/-! ## §1 Statements (plain `Prop`s over tree vocabulary; `Sig.stub_<name>` ≡ the signature of `stub_<name>`) -/

/-- **Statement of S_red** (`stub_shadowBeyondEisensteinDepth`): on the Eisenstein sector there is an
Eisenstein depth `e` beyond which a Ш-class of exact order `p^(n+e)` casts an even-sign accidental zero
at depth `n` (matrix verbatim from cruxes #2/#3 of the route). -/
def Sig.stub_shadowBeyondEisensteinDepth : Prop :=
  ∀ (W : WeierstrassCurve ℚ) [W.IsElliptic] [W.IsGloballyMinimal] (p : ℕ) [Fact p.Prime], 5 ≤ p → W.HasGoodReductionAtPrime p → ¬ (p : ℤ) ∣ W.frobeniusTrace p → ¬ W.HasIrreducibleModPGaloisRep p → ∃ e : ℕ, ∀ n : ℕ, 1 ≤ n → (∃ σ : W.sha, addOrderOf σ = p ^ (n + e)) → ∃ (M : ℕ) (_ : NeZero (W.conductorNorm ℤ * M)) (g : CuspForm (CongruenceSubgroup.Gamma0 (W.conductorNorm ℤ * M)) 2) (R : Subring ℂ) (φ : R →+* ZMod (p ^ n)) (hR : ∀ ℓ : ℕ, ℓ.Prime → ¬ ℓ ∣ W.conductorNorm ℤ * M → Literature.NumberTheory.EllipticCurves.ModularForms.heckeEigenvalue g ℓ ∈ R), Squarefree M ∧ Nat.Coprime M (p * W.conductorNorm ℤ) ∧ Literature.NumberTheory.EllipticCurves.ModularForms.IsNewform0 g ∧ (∃ m : ℕ, (UpperHalfPlane.qExpansion 1 ⇑g).coeff m ≠ ((W.LFunction m : ℤ) : ℂ)) ∧ Literature.NumberTheory.EllipticCurves.ModularForms.cuspHeckeOperatorₗ (CongruenceSubgroup.Gamma0 (W.conductorNorm ℤ * M)) 2 (Literature.NumberTheory.EllipticCurves.ModularForms.slToGLPos ModularGroup.S * Literature.NumberTheory.EllipticCurves.ModularForms.diagGL ((W.conductorNorm ℤ * M : ℕ) : ℚ) 1 (Nat.cast_pos.mpr (NeZero.pos (W.conductorNorm ℤ * M))) one_pos) g = -g ∧ (∀ (ℓ : ℕ) (hℓ : ℓ.Prime) (hℓL : ¬ ℓ ∣ W.conductorNorm ℤ * M), φ ⟨Literature.NumberTheory.EllipticCurves.ModularForms.heckeEigenvalue g ℓ, hR ℓ hℓ hℓL⟩ = ((W.frobeniusTrace ℓ : ℤ) : ZMod (p ^ n))) ∧ ∃ Λ : ℂ → ℂ, Differentiable ℂ Λ ∧ (∀ s : ℂ, 2 < s.re → Λ s = LSeries (fun m ↦ (UpperHalfPlane.qExpansion 1 ⇑g).coeff m) s) ∧ Λ 1 = 0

-- Brief --
I would like you to report every line in the listing above that contains "Prop".

-- Your solution --
/-! ## §1 Statements (plain `Prop`s over tree vocabulary; `Sig.stub_<name>` ≡ the signature of `stub_<name>`) -/
def Sig.stub_shadowBeyondEisensteinDepth : Prop :=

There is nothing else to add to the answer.